И, накачивая у рыдвана шины, я потешался над своим недавним прошлым. Ведь я теперь — другой человек. Даже внешность иная. Усы кренделем, как у Синицы, меня не соблазнили, а бородку я отпустил.
Пока я готовил рыдван к поездке, в него уже повлезали военкоматские девушки, шумные, веселые. На каждой праздничная ярко вышитая
После нескольких толчков рыдван раскачался, рванул с места и, стреляя дымом и вонью, покатил по городу. Он и сам был нарядный — густо убранный зеленью, с красным полотнищем по бортам, с плакатами, на которых горели лозунги дня. Мальчишки встретили появление машины криками «ура» и визгом (предел восхищения у детей, когда человеческая речь уже бессильна).
Я схватил рупор, чтобы призвать гуляющих построиться в ряды и шествовать на площадь для митинга. Но призывы мои, казавшиеся мне громоподобными, пропадали в гомоне толпы. А девчатам уже не терпелось «пустить голубя». Это выражение родилось накануне, когда я собрал помощниц в кладовке. Газеты уговорились раздавать всем с борта машины, а листовки подкидывать в воздух, чтобы, взмыв над головами, они подальше разлетались. Тут и обнаружилась выдумщица. Схватила листовку, мигом в ее бойких пальцах образовался бумажный голубь, даже с крылышками; еще миг — и птичка выпорхнула в открытое окно.

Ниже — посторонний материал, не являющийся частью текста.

import Summits.Ventures.CertifiedManyBodySolver.Downfold.EmeryBoxesLa214DFTTrueCornerBandX0X015
import Summits.Ventures.CertifiedManyBodySolver.Downfold.EmeryBoxesLa214LifshitzX015
import Summits.Ventures.CertifiedManyBodySolver.Downfold.EmeryBoxesLa214OneBandImage
import Summits.Ventures.CertifiedManyBodySolver.Downfold.EmeryBoxesLa214OneBandImageX015
import Summits.Ventures.CertifiedManyBodySolver.Downfold.EmeryFermiScalePointsLa214Corners
import Summits.Ventures.CertifiedManyBodySolver.Downfold.EmeryOneBandImageBand
import Summits.Ventures.CertifiedManyBodySolver.Downfold.EmeryVanHoveLa214
import HarnessLib

/-!
# THE ONE-BAND IMAGE OF BOX #18 OVER A DOPING BAND — `emeryBoxLa214v123 ∩ {Δ_pd ∈ [1.7, 2.91]} (DFT-level Δ tag)`, x ∈ [0, 0.15] (ν ∈ [17/40, 1/2]; columns M13/M15(x0) … M16): ONE typed statement «∀ member θ ∀ filling ν ∈ [ν₁, ν₂]»
# (INFL-3to1-B §B.98 THE DOPING CONTINUUM; kernel `EmeryOneBandImageBand`; router/ONE-BAND-IMAGE-BANDS.tsv)

Venture CertifiedManyBodySolver, cell `pub/hubbard-downfold` (stage S1), seat hubbard-downfold-mod-4 (technique B, g43); namespace `Summit.Ventures.CertifiedManyBodySolver.Downfold.Emery`.
Everything PROVED (0 sorry; no new certificate). DEVICE: at fixed θ every image coordinate is monotone in the Fermi energy (t_node ↓, w_node ↓, w_face ↓, w_axis ↓ in ε; corpus levers) and
ε_F(θ; ν) is non-decreasing in ν, so each coordinate at ν ∈ [ν₁, ν₂] lies between its values at the END fillings, which the landed column capstones `la214DFTBox_oneBandImage_x0` (x = 0) and `la214DFTBox_oneBandImage_x015` (x = 0.15) window for
every member; the box-wide Fermi-energy ceiling E_h = 487/200 (`cornerPt_la214BoxHi_x0_br` at half filling) carries the regime margins and the one box-wide upper-face-edge inequality `0 ≤ faceU(θ; E_h)` (four corners at the lowest t_pd, t_pp); t′/t by the true-corner band device `EmeryBoxesLa214DFTTrueCornerBandX0X015`.
WHAT THIS IS NOT: a statement about La₂₋ₓSrₓCuO₄ — the typed box and its Δ_pd level tags are SCREENING-GRADE; `U = 0` one-body kinematics of the σ model (rigid band); no U number; not a phase word.

| box | doping band | t (eV) | t′/t | w_node | 4th / 5th coordinate |
|---|---|---|---|---|---|
| emeryBoxLa214v123 ∩ {Δ_pd ∈ [1.7, 2.91]} (DFT-level Δ tag) | x ∈ [0, 0.15] (ν ∈ [17/40, 1/2]; columns M13/M15(x0) … M16) | [0.3683, 0.6406] | [-0.2928, -0.1890] | [0.5489, 0.7404] | HOLE-LIKE topology at every filling and zone-face antinodal weight `w_face ∈ [0.6173, 0.7795]` |

Sources: three-band model [HybertsenSchluterChristensen1989, Eq. (1)]; [AndersenEtAl1995, §6]; [folklore] algebra.
-/

noncomputable section

namespace Summit.Ventures.CertifiedManyBodySolver.Downfold.Emery

open Real Set

/-- **THE ONE-BAND IMAGE OF `emeryBoxLa214v123` — emeryBoxLa214v123 ∩ {Δ_pd ∈ [1.7, 2.91]} (DFT-level Δ tag) — OVER THE DOPING BAND x ∈ [0, 0.15] (ν ∈ [17/40, 1/2]; columns M13/M15(x0) … M16)**: for EVERY member θ AND EVERY filling ν of the band: `t ∈ [0.3683, 0.6406]` eV, `t′/t ∈ [-0.2928, -0.1890]`, `w_node ∈ [0.5489, 0.7404]`, HOLE-LIKE topology at every filling and zone-face antinodal weight `w_face ∈ [0.6173, 0.7795]`. Pure composition: kernel `EmeryOneBandImageBand` (filling levers) + the two END-column capstones `la214DFTBox_oneBandImage_x0` / `la214DFTBox_oneBandImage_x015` + the t′/t true-corner band `la214DFTBox_fsRatio_true_band_x0_x015`. [folklore] -/
theorem la214DFTBox_oneBandImage_band_x0_x015 {Δ a b c ν : ℝ} (hΔ : Δ ∈ Icc ((17 : ℝ) / 10) ((291 : ℝ) / 100)) (ha : a ∈ Icc ((129 : ℝ) / 100) ((38 : ℝ) / 25)) (hb : b ∈ Icc ((23 : ℝ) / 50) ((33 : ℝ) / 50)) (hc : c ∈ Icc ((3 : ℝ) / 25) ((3 : ℝ) / 20)) (hν : ν ∈ Icc ((17 : ℝ) / 40) ((1 : ℝ) / 2)) :
    scaleT Δ a b c (xNode Δ a b c (fermiEnergyOf Δ a b c ν)) (xNode Δ a b c (fermiEnergyOf Δ a b c ν)) (fermiEnergyOf Δ a b c ν) ∈ Icc (3683/10000 : ℝ) (6406/10000 : ℝ) ∧
      fsRatio Δ a b c (fermiEnergyOf Δ a b c ν) ∈ Icc ((-183 : ℝ) / 625) ((-189 : ℝ) / 1000) ∧
      dWeightNode Δ a b c (fermiEnergyOf Δ a b c ν) ∈ Icc ((5489 : ℝ) / 10000) ((1851 : ℝ) / 2500) ∧
      (0 < faceG Δ a c (fermiEnergyOf Δ a b c ν) ∧ 1 < xAxis Δ a c (fermiEnergyOf Δ a b c ν)) ∧
        dWeightFace Δ a b c (fermiEnergyOf Δ a b c ν) ∈ Icc ((6173 : ℝ) / 10000) ((1559 : ℝ) / 2000) := by
  have hΔ0 : 0 < Δ := lt_of_lt_of_le (by norm_num) hΔ.1
  have ha0 : 0 < a := lt_of_lt_of_le (by norm_num) ha.1
  have hc0 : 0 ≤ c := le_trans (by norm_num) hc.1
  have hcb : c ≤ b := hc.2.trans (le_trans (by norm_num) hb.1)
  have hb0 : 0 ≤ b := hc0.trans hcb
  have hΔw : Δ ∈ Icc ((17 : ℝ) / 10) (4 : ℝ) := ⟨le_trans (by norm_num) hΔ.1, le_trans hΔ.2 (by norm_num)⟩
  -- the two END columns (landed capstones)
  have h2 := la214DFTBox_oneBandImage_x0 hΔ ha hb hc
  have h1 := la214DFTBox_oneBandImage_x015 hΔ ha hb hc
  -- the box-wide Fermi-energy ceiling E_h = 487/200 (corner (1.7, 1.52, 0.66, 0.12) at half filling) serves every band
  have hT := (fermiEnergyOf_of_pointBracketCheck cornerPt_la214BoxHi_x0_br (by norm_num) (by norm_num) (by norm_num) (ν := (1/2 : ℝ)) (by push_cast; exact ⟨le_rfl, le_rfl⟩)).2
  push_cast at hT
  have hbox := fermiEnergyOf_mem_Icc_of_mem_box' (ν := ((1 : ℝ) / 2)) (by norm_num) (by norm_num) (by norm_num) (by norm_num) hΔw ha hb hc (by norm_num) (by norm_num)
  have hhalf : ((1 : ℝ) / 2) = (1/2 : ℝ) := by norm_num
  have hEh0 : fermiEnergyOf Δ a b c ((1 : ℝ) / 2) ≤ ((487 : ℝ) / 200) := by
    refine hbox.2.trans ?_
    rw [hhalf]; exact hT.2
  have hEh : fermiEnergyOf Δ a b c ((1 : ℝ) / 2) ≤ ((487 : ℝ) / 200) :=
    fermiEnergyOf_le_of_band (ν₂ := ((1 : ℝ) / 2)) hΔ0 ha0.ne' hc0 hb0 (by norm_num) (by norm_num) (by norm_num) hEh0
  have ha2 : ((129 : ℝ) / 100) ^ 2 ≤ a ^ 2 := pow_le_pow_left₀ (by norm_num) ha.1 2
  have hm : c * (((487 : ℝ) / 200)) < a ^ 2 := by nlinarith [hc.2]
  have hq : b * Δ < 4 * a ^ 2 := by nlinarith [mul_le_mul hb.2 hΔw.2 hΔ0.le (by norm_num : (0 : ℝ) ≤ (33 : ℝ) / 50)]
  -- the upper face edge at E_h over the box from four corners at the lowest t_pd / t_pp
  have hU : 0 ≤ faceU Δ a b c ((487 : ℝ) / 200) :=
    faceU_nonneg_on_box4 (Δ₁ := ((17 : ℝ) / 10)) (Δ₂ := ((291 : ℝ) / 100)) (a₁ := ((129 : ℝ) / 100)) (b₁ := ((23 : ℝ) / 50)) (c₁ := ((3 : ℝ) / 25)) (c₂ := ((3 : ℝ) / 20))
      (by norm_num) (by norm_num) (by norm_num) (by norm_num) (by norm_num) hΔ ha.1 hb.1 hc
      (by norm_num [faceU_eq]) (by norm_num [faceU_eq]) (by norm_num [faceU_eq]) (by norm_num [faceU_eq])
  -- hole-likeness floor of the DFT tag (x_VH ≥ 0.155, `la214DFTBox_xVH_ge`)
  have hx : 1 - 2 * ((62300 : ℝ) / 147456) ≤ xVH Δ a b c := la214DFTBox_xVH_ge hΔ ha hb hc
  refine ⟨?_, la214DFTBox_fsRatio_true_band_x0_x015 hΔ ha hb hc hν, ?_, ?_, ?_⟩
  · exact scaleT_node_fermiEnergyOf_mem_Icc_of_band hΔ0 ha0.ne' hc0 hcb (by norm_num) hν (by norm_num) hEh hm hq h2.1.1 h1.1.2
  · exact dWeightNode_fermiEnergyOf_mem_Icc_of_band hΔ0 ha0.ne' hc0 hcb (by norm_num) hν (by norm_num) h2.2.2.1.1 h1.2.2.1.2
  · exact holeLike_of_band (X := (1 - 2 * ((62300 : ℝ) / 147456))) hΔ0 ha0 hc0 hb0 (by norm_num) hν (by norm_num) hx (by norm_num) hEh hm
  · exact dWeightFace_fermiEnergyOf_mem_Icc_of_band (X := (1 - 2 * ((62300 : ℝ) / 147456))) hΔ0 ha0 hc0 hcb (by norm_num) hν (by norm_num) hx (by norm_num) hEh hm hU h2.2.2.2.1 h1.2.2.2.2.2

end Summit.Ventures.CertifiedManyBodySolver.Downfold.Emery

Подружки захлопали в ладоши:
— Умныця — хвалыть вся вулыця!
Листовки заинтересовали публику. Только и слышалось:
— Квыткив, квыткив… Ще квыткив!
Майских листовок из центра было получено маловато, и в укоме партии разрешили пополнить «голубиную стаю» листками местного изготовления. Пошел я в типографию договариваться, гляжу: уже сочинители в очереди к наборщику и к тискальному станку. Неожиданно для себя начинаю диктовать экспромты вроде: «Миновали черные дни — наступили дни радости! Нет больше господ — есть товарищи!». Унес я из типографии кипу листков с собственными текстами.
Понимал: никакие это не стихи. Но душа пела — и я, как сумел, это выразил…

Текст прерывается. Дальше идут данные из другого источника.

import Literature.NumberTheory.EllipticCurves.Smith2016.CongruentNumberGenusDeterminantRowSixForest
import Literature.LinearAlgebra.Matrix.AdjugateKernelLine
import Literature.NumberTheory.EllipticCurves.TianYuanZhang2017.RhoIndexMonskyKernelSharp
import Literature.NumberTheory.EllipticCurves.CongruentNumberEvenMonskySelmerExact
import HarnessLib

/-!
# Route `PrintCf2`, crux stmt-BirchSwinnertonDyer-20509 `RamifiedOffTYZOfFacts` — THE SECOND GENUS SUM IS A LINEAR
# FUNCTIONAL OF MONSKY'S KERNEL VECTOR (`n ≡ 6 (mod 8)`, `s(n) = 1`): `Σ₂′(n) ≡ Σ_{pᵢ ≡ 3 (4)} βᵢ (mod 2)`
# (cell `bsd-print-cf2`, seat p2 «2-descent matrix road», g4; file 1 of 2)

HONEST FRAMING (cell `bsd-print-cf2`, HOME `run/shared/lean/pub/bsd-print-cf2/`; crux 20509 =
`𝔅_ram → WAllCornerFTwoRamifiedOffTYZProved`, OPEN): THEOREMS ONLY — no definition, no named fact, nothing asserted,
nothing booked. The p1 road carved the «TYZ genus class at `ρ = 0`, residue class `6 (mod 8)`» out of the residual as a
flag-free leaf `WAllCornerFTwoRamifiedTYZRhoSix` (`WAll/TargetCMTwoRamifiedRhoSix.lean`, p547613) with the EMPIRICAL
CAVEAT that no member was known (`ρ(n) = 1` in 166/166 determined cases, p2-g2 census j282439). This file supplies the
MECHANISM that makes the class empty (file 2, `PrintCf2RamifiedOffTYZRhoSixEmpty.lean`, draws the consequence once
cell `bsd-monsky`'s Smith row-6 identity is in the tree): RELATIVE to A. Smith's Theorem 2.2 row 6 in the tree's
currency — the per-tuple hypothesis `hrow6 : Σ₂′(2p₁⋯p_k) ≡ (t;t)ᵀ adj(M₂) (t;t) (mod 2)`, `t = ((−1/pᵢ)₊)`, which
`bsd-monsky` prover-B is landing for every `k` as `Smith2016.genusSum₂'_two_mul_eq_border_adjugate_six` (its halves
`CongruentNumberGenusDeterminantRowSixForest` / `…RowSixBlocks` / `CongruentNumberGenusSumSixDecompositions` are in the
tree) — the second genus sum of Tian–Yuan–Zhang is the VALUE OF A FIXED LINEAR FORM ON THE SELMER LINE:

* §1 over `𝔽₂`, a SYMMETRIC matrix whose kernel is a line `{0, v}` has `adj(M) = v vᵀ`
  (`adjugate_eq_vecMulVec_of_ker_pair`), hence every bordered determinant `bᵀ adj(M) b = (b·v)² = b·v` is the value
  of the border `b` on the kernel vector (`dotProduct_adjugate_mulVec_of_ker_pair`);
* §2 Monsky's even matrix `M = (Aᵀ + D₂, D₋₁; D₂, A + D₂)` (tree `monskyMatrixEven`) and Smith's symmetric
  `M₂ = (A + Aᵀ + D₋₁ + D₂, Aᵀ; A, D₂)` have kernels in bijection `(β; α) ↦ (α; α + β)`
  (`smithTwo_mulVec_eq_zero_iff`, `smithTwo_ker_pair`; the congruence `E = (I I; 0 I)` of the tree's
  `conj_fromBlocks_add_transpose_add` followed by a block-column swap, written out on vectors);
* §3 hence for `n = 2p₁⋯p_k` with Monsky kernel `{0, (β; α)}` (`s(n) = 1`):
  **`Σ₂′(n) ≡ t·β = Σ_{pᵢ ≡ 3 (mod 4)} βᵢ (mod 2)`** (`genusSum₂'_eq_dotProduct_beta_of_row6`, since
  `(t;t)·(α; α+β) = t·β`); so `Σ₂′(n)` odd ⟹ `β ≠ 0` (`beta_ne_zero_of_odd_genusSum₂'_of_row6`) ⟹ with
  `Ш(E_n)[2^∞] = 0`, by the sharpness theorem `rhoIndex_ne_one_of_kernelVector_even` (p548589): **`ρ(n) ≥ 1`**
  (`rhoIndex_ne_one_of_odd_genusSum₂'_of_row6`) — uniformly in `k`. Tian's class 6 (`2p₀∏pᵢ`, `p₀ ≡ 3 (4)`,
  `pᵢ ≡ 1 (8)`, kernel `(𝟙;𝟙)`/`(𝟙;0)`, `Tian2014.card_ker_monskyMatrixEven_caseSix`) is the case `β = 𝟙`, `t·β = 1`.
The identity was checked numerically on all 5 431 square-free `n ≡ 6 (8)`, `n ≤ 6·10⁴`, with `s(n) = 1` before writing
(seat folder `kit/scanT1`). Consequence for the partition (file 2): on the rank-one leaf `Σ₂′(n)` odd forces `ρ(n) = 1`,
so the `n ≡ 6` clause of TYZ Thm 1.2 AS PRINTED (`ord₂ 𝓛(n) ≤ ρ(n)`) never pins the `2`-part of BSD for an even `n`, and
the flag-free ρ-six leaf books no curve. Beyond print: YES (identity and consequence not in print; Smith's row 6 is a
preprint identity proved in the tree). PARTITION: 0 cells moved.

## References

* [Smith2016CongruentDensity] A. Smith, *The congruent numbers have positive natural density*, arXiv:1603.08479v2,
  §2 Table 2 rows 2 and 6, Thm. 2.2 (source `cnc.tex` l. 100–107), §2.2 (bordered determinants), Prop. 3.2.
* [HeathBrown1994SelmerCongruentII] D. R. Heath-Brown, Invent. Math. 118 (1994), Appendix (P. Monsky), typescript
  p. 41 L20–L36 (the even matrix `M`, `M₁`, `M₂`; `s(D) = 2Ω(D₀) − rank M`).
* [TianYuanZhang2017] Y. Tian, X. Yuan, S.-W. Zhang, Asian J. Math. 21 (2017) = arXiv:1411.4728, §1 (ρ(n), g(d)),
  Thm. 1.2 (`n ≡ 6` clause).
* [HornJohnson2013] R. A. Horn, C. R. Johnson, *Matrix Analysis*, 2nd ed., §0.8.2 (adjugate of a rank `n − 1` matrix).
* [SilvermanAEC2009] J. H. Silverman, AEC 2nd ed., Thm. X.4.2.
-/
noncomputable section

open scoped Classical

open Matrix Finset WeierstrassCurve
open Literature.NumberTheory.EllipticCurves
open Literature.NumberTheory.EllipticCurves.HeathBrown1994
open Literature.NumberTheory.EllipticCurves.TianYuanZhang2017
open Literature.NumberTheory.EllipticCurves.TianYuanZhang2017.RhoMonskyKernel
open Literature.NumberTheory.EllipticCurves.Rank1Residual
open Literature.LinearAlgebra.Matrix

set_option autoImplicit false

namespace Summit.BirchSwinnertonDyer.PrintCf2

/-! ## §1 Linear algebra over `𝔽₂`: the adjugate of a symmetric matrix with a two-element kernel -/

section LinAlg

variable {m : Type*} [Fintype m] [DecidableEq m]

/-- In `𝔽₂` every element is idempotent. [folklore] -/
private theorem zmod_two_mul_self (x : ZMod 2) : x * x = x := by
  revert x; decide

/-- In `𝔽₂`, `x ≠ 0 ↔ x = 1`. [folklore] -/
private theorem zmod_two_ne_zero_iff (x : ZMod 2) : x ≠ 0 ↔ x = 1 := by
  revert x; decide

/-- **The adjugate of a symmetric `𝔽₂`-matrix whose kernel is the line `{0, v}` is `v vᵀ`.** Columns of `adj M`
are kernel vectors (`M · adj M = det M · I = 0`), hence each is `0` or `v`; `adj M ≠ 0` because the nullity is one
(`adjugate_ne_zero_of_vecMul_line`); symmetry pins the pattern down to `vᵢ vⱼ`.
[cite: HornJohnson2013, §0.8.2 (the adjugate of a matrix of rank n − 1 has rank one; its columns lie in the kernel)] -/
theorem adjugate_eq_vecMulVec_of_ker_pair (M : Matrix m m (ZMod 2)) (hM : Mᵀ = M) {v : m → ZMod 2}
    (hv0 : v ≠ 0) (hv : M *ᵥ v = 0) (hker : ∀ w, M *ᵥ w = 0 → w = 0 ∨ w = v) :
    M.adjugate = vecMulVec v v := by
  have hdet : M.det = 0 := Matrix.exists_mulVec_eq_zero_iff.mp ⟨v, hv0, hv⟩
  -- every column of `adj M` is `0` or `v`
  have hcol : ∀ j, (fun i => M.adjugate i j) = 0 ∨ (fun i => M.adjugate i j) = v :=
    fun j => hker _ (mulVec_adjugate_col M hdet j)
  -- symmetry of the adjugate
  have hsym : ∀ i j, M.adjugate i j = M.adjugate j i := by
    intro i j
    have h := congrArg (fun N : Matrix m m (ZMod 2) => N j i) (Matrix.adjugate_transpose M)
    simp only [hM, transpose_apply] at h
    exact h
  -- the adjugate is nonzero (nullity one)
  obtain ⟨i₀, hi₀⟩ : ∃ i, v i ≠ 0 := Function.ne_iff.mp hv0
  have hne : M.adjugate ≠ 0 := by
    refine adjugate_ne_zero_of_vecMul_line M v (fun x hx => ?_) i₀
    have hx' : M *ᵥ x = 0 := by rw [← hM, mulVec_transpose]; exact hx
    rcases hker x hx' with h | h
    · exact ⟨0, by rw [h, zero_smul]⟩
    · exact ⟨1, by rw [h, one_smul]⟩
  -- a column equal to `v`, at an index in the support of `v`
  obtain ⟨j₀, hj₀⟩ : ∃ j, (fun i => M.adjugate i j) = v := by
    obtain ⟨i₁, hi₁⟩ := Function.ne_iff.mp hne
    obtain ⟨j₁, hj₁⟩ := Function.ne_iff.mp hi₁
    refine ⟨j₁, (hcol j₁).resolve_left fun hc => hj₁ ?_⟩
    exact congr_fun hc i₁
  have hi₀1 : v i₀ = 1 := (zmod_two_ne_zero_iff _).mp hi₀
  have hcol₀ : (fun i => M.adjugate i i₀) = v := by
    rcases hcol i₀ with hc | hc
    · exfalso
      have h1 : M.adjugate i₀ j₀ = v i₀ := congr_fun hj₀ i₀
      have h2 : M.adjugate j₀ i₀ = 0 := congr_fun hc j₀
      rw [hsym, h2] at h1
      exact hi₀ h1.symm
    · exact hc
  ext i j
  rw [vecMulVec_apply]
  have hji : M.adjugate i₀ j = v j := by rw [hsym]; exact congr_fun hcol₀ j
  rcases hcol j with hc | hc
  · have hvj : v j = 0 := by rw [← hji]; exact congr_fun hc i₀
    rw [show M.adjugate i j = 0 from congr_fun hc i, hvj, mul_zero]
  · have hvj : v j = 1 := by rw [← hji, show M.adjugate i₀ j = v i₀ from congr_fun hc i₀, hi₀1]
    rw [show M.adjugate i j = v i from congr_fun hc i, hvj, mul_one]

/-- **A bordered determinant of a symmetric matrix with kernel `{0, v}` is the value of the border on `v`**:
`bᵀ adj(M) b = (b·v)² = b·v` over `𝔽₂`. [cite: HornJohnson2013, §0.8.2] [cite: Smith2016CongruentDensity, §2.2 (the bordered determinants det (M, u; uᵀ, 0))] -/
theorem dotProduct_adjugate_mulVec_of_ker_pair (M : Matrix m m (ZMod 2)) (hM : Mᵀ = M) {v : m → ZMod 2}
    (hv0 : v ≠ 0) (hv : M *ᵥ v = 0) (hker : ∀ w, M *ᵥ w = 0 → w = 0 ∨ w = v) (b : m → ZMod 2) :
    b ⬝ᵥ (M.adjugate *ᵥ b) = b ⬝ᵥ v := by
  rw [adjugate_eq_vecMulVec_of_ker_pair M hM hv0 hv hker]
  have h : vecMulVec v v *ᵥ b = (v ⬝ᵥ b) • v := by
    funext i
    simp only [mulVec, dotProduct, vecMulVec_apply, Pi.smul_apply, smul_eq_mul, Finset.sum_mul]
    exact Finset.sum_congr rfl fun j _ => by ring
  rw [h, dotProduct_smul, smul_eq_mul, dotProduct_comm v b, zmod_two_mul_self]

/-- A two-element kernel `{w : M w = 0}` is a pair `{0, v}` with `v ≠ 0`. [folklore] -/
theorem exists_ker_pair_of_card_eq_two (M : Matrix m m (ZMod 2))
    (h2 : Fintype.card {w : m → ZMod 2 // M *ᵥ w = 0} = 2) :
    ∃ v : m → ZMod 2, v ≠ 0 ∧ M *ᵥ v = 0 ∧ ∀ w, M *ᵥ w = 0 → w = 0 ∨ w = v := by
  have hz : M *ᵥ (0 : m → ZMod 2) = 0 := mulVec_zero M
  rw [← Finset.card_univ] at h2
  obtain ⟨a, b, hab, huniv⟩ := Finset.card_eq_two.mp h2
  have hmem : ∀ x : {w : m → ZMod 2 // M *ᵥ w = 0}, x = a ∨ x = b := fun x => by
    have hx := Finset.mem_univ x
    rw [huniv, Finset.mem_insert, Finset.mem_singleton] at hx
    exact hx
  rcases hmem ⟨0, hz⟩ with h0 | h0
  · refine ⟨b.1, fun hb => hab ?_, b.2, fun w hw => ?_⟩
    · rw [← h0]; exact Subtype.ext hb.symm
    · rcases hmem ⟨w, hw⟩ with h | h
      · left; have := congrArg Subtype.val h; rw [← h0] at this; exact this
      · right; exact congrArg Subtype.val h
  · refine ⟨a.1, fun ha => hab ?_, a.2, fun w hw => ?_⟩
    · rw [← h0]; exact (Subtype.ext ha.symm).symm
    · rcases hmem ⟨w, hw⟩ with h | h
      · right; exact congrArg Subtype.val h
      · left; have := congrArg Subtype.val h; rw [← h0] at this; exact this

end LinAlg

/-! ## §2 The dictionary between Monsky's even matrix and Smith's `M₂` -/

section Dictionary

variable {k : ℕ} (p : Fin k → ℕ)

/-- Vectors over `𝔽₂` are `2`-torsion. [folklore] -/
private theorem vec_add_self (u : Fin k → ZMod 2) : u + u = 0 := by
  funext i; exact CharTwo.add_self_eq_zero (u i)

/-- A block vector vanishes iff both blocks vanish. [folklore] -/
private theorem sumElim_eq_zero_iff (u v : Fin k → ZMod 2) : Sum.elim u v = 0 ↔ u = 0 ∧ v = 0 := by
  constructor
  · intro h
    exact ⟨funext fun i => congr_fun h (Sum.inl i), funext fun i => congr_fun h (Sum.inr i)⟩
  · rintro ⟨hu, hv⟩
    rw [hu, hv]
    exact Sum.elim_zero_zero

Деятельность моего культпросветкабинета быстро расширялась. Приезжали из центра (из Москвы, Киева) докладчики, лекторы, бригады артистов. А ведь все это хлопоты, и немалые: надо было позаботиться, чтобы и доклады, и спектакли собирали публику, проходили в удобных помещениях, которыми Проскуров не богат. Крутился целыми днями, но когда работа нравится — разве устанешь?
Вскоре после того как московский ревизор уехал, позвал меня к себе Синица.
— Садись, только нос не задирай. Григорий Иванович присмотрелся к тебе и порекомендовал на работу покрупнее. Вакантное у меня место помощника по политической части… Потянешь?
Мне жарко стало — такая неожиданность. Но жар приятный. Только странно — я же беспартийный…
Но товарищ Синица объявил без объяснений:
— Согласовано в укоме партии. Возражений от тебя не слышу, отдаю приказ по военкомату.
Отпраздновав в Проскурове Первое мая, располагали мы пожить мирно, уютно. Но враг не дремал: выброшенные с Украины петлюровцы были собраны империалистами, переобучены, заново вооружены и для стойкости пополнены солдатами-галичанами, вышколенными еще австрийскими капралами…
Противостоять нашествию петлюровцев
Гляжу, здесь же, на станции, бронепоезд. Видал я пушки, но таких стальных гигантов, такой грозной во всем облике орудия устремленности против врага встречать не доводилось. Стою восхищенный — глаз не оторвать. Слонявшиеся на перроне железнодорожники, видя во мне красноармейца, то один, то другой просвещали меня. Оказалось, это — шестидюймовая гаубица. Весу в ней чуть ли не триста пудов, снаряд — два с половиной пуда. И о себе поведали рабочие: они из депо Гречаны, что близ Проскурова. Похвалились, что бронепоезд «зроблен» за одну ночь, — и только тут, оторвав взгляд от гаубицы, я увидел, что передо мной бронепоезд только по названию. Под гаубицей всего лишь четырехосный вагон для перевозки угля — железные полуборта его и пуля пронзит. К вагону притулился грудью паровозик ОВ («овечка»), и лишь за паровозом — бронированный вагон с амбразурами для пулеметов. Впереди и позади состава — платформы с рельсами, шпалами и инструментом на случай починки пути.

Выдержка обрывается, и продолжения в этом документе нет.